◆ **Requirement**:
Whenever a line of the data below holds the string "hdeg", copy that line.

◆ **Dataset entries**:
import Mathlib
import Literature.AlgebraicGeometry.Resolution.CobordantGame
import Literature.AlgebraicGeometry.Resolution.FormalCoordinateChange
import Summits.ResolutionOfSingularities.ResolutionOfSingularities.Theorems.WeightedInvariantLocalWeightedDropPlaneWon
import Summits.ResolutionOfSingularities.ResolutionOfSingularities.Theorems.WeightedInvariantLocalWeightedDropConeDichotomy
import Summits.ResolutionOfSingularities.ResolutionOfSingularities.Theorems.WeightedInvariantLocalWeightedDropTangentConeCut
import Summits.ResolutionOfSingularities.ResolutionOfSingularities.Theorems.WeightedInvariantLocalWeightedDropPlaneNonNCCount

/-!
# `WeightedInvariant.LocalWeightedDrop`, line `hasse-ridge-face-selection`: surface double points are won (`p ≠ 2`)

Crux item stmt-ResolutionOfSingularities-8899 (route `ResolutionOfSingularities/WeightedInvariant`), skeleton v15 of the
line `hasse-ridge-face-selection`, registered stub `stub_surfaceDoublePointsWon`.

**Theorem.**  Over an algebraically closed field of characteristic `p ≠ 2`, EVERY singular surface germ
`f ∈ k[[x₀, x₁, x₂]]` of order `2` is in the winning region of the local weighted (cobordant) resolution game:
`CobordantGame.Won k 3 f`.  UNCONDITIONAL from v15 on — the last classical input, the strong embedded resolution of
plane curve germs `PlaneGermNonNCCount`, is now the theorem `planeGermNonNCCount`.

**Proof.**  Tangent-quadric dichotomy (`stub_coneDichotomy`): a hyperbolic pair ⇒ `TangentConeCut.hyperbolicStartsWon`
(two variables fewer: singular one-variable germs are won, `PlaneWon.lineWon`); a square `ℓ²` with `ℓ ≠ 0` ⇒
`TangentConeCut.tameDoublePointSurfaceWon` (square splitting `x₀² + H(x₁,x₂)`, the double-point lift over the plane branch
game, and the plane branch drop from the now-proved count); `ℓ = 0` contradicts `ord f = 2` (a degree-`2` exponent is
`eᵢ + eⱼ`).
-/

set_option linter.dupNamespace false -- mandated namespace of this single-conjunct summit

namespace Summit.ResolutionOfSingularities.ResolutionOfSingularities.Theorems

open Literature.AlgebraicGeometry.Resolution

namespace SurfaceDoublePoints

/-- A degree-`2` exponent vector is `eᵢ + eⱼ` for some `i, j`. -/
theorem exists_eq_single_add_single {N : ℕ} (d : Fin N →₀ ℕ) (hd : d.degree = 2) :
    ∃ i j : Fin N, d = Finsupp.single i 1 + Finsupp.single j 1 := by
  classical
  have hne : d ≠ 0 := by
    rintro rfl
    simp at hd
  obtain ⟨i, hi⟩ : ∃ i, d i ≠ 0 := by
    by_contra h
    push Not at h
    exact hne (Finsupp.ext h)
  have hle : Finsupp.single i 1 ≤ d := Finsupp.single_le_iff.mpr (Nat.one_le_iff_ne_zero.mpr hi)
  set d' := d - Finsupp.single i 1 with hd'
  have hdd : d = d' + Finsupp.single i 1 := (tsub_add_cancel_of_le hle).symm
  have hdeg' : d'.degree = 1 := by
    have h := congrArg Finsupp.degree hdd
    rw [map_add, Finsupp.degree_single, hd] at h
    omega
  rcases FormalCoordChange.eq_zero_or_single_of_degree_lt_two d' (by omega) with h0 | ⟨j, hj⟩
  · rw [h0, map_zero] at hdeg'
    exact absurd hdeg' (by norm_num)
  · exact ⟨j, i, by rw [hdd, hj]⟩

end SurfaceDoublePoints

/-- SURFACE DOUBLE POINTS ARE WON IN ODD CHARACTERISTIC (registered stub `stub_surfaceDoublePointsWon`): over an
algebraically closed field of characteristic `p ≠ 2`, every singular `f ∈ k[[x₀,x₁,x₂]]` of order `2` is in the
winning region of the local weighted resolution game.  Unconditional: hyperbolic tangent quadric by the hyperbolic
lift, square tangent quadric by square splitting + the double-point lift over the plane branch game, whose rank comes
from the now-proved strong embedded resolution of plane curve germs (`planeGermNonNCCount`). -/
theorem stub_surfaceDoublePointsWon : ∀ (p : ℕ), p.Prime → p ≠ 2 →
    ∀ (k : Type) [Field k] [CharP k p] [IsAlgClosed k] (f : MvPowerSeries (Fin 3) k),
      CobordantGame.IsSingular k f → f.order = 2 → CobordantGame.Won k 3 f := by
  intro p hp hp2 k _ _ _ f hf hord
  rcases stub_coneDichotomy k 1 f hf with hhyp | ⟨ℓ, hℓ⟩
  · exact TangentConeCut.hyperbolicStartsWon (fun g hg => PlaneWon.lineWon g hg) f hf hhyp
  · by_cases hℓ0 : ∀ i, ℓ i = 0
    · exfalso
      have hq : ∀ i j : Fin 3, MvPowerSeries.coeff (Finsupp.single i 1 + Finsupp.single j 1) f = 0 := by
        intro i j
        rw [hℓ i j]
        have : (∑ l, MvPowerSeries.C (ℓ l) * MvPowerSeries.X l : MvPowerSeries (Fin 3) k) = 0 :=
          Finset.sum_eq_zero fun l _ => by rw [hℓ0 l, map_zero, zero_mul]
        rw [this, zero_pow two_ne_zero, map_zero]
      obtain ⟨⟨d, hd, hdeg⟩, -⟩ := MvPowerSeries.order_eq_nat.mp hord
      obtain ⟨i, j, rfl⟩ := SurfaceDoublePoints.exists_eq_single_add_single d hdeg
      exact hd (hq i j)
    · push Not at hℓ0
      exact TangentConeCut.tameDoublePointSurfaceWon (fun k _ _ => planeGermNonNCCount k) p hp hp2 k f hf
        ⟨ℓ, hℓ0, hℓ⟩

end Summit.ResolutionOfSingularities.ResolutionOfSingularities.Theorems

◆ **Response for this exercise**:
  have hdeg' : d'.degree = 1 := by
  · rw [h0, map_zero] at hdeg'
    exact absurd hdeg' (by norm_num)
      obtain ⟨⟨d, hd, hdeg⟩, -⟩ := MvPowerSeries.order_eq_nat.mp hord
      obtain ⟨i, j, rfl⟩ := SurfaceDoublePoints.exists_eq_single_add_single d hdeg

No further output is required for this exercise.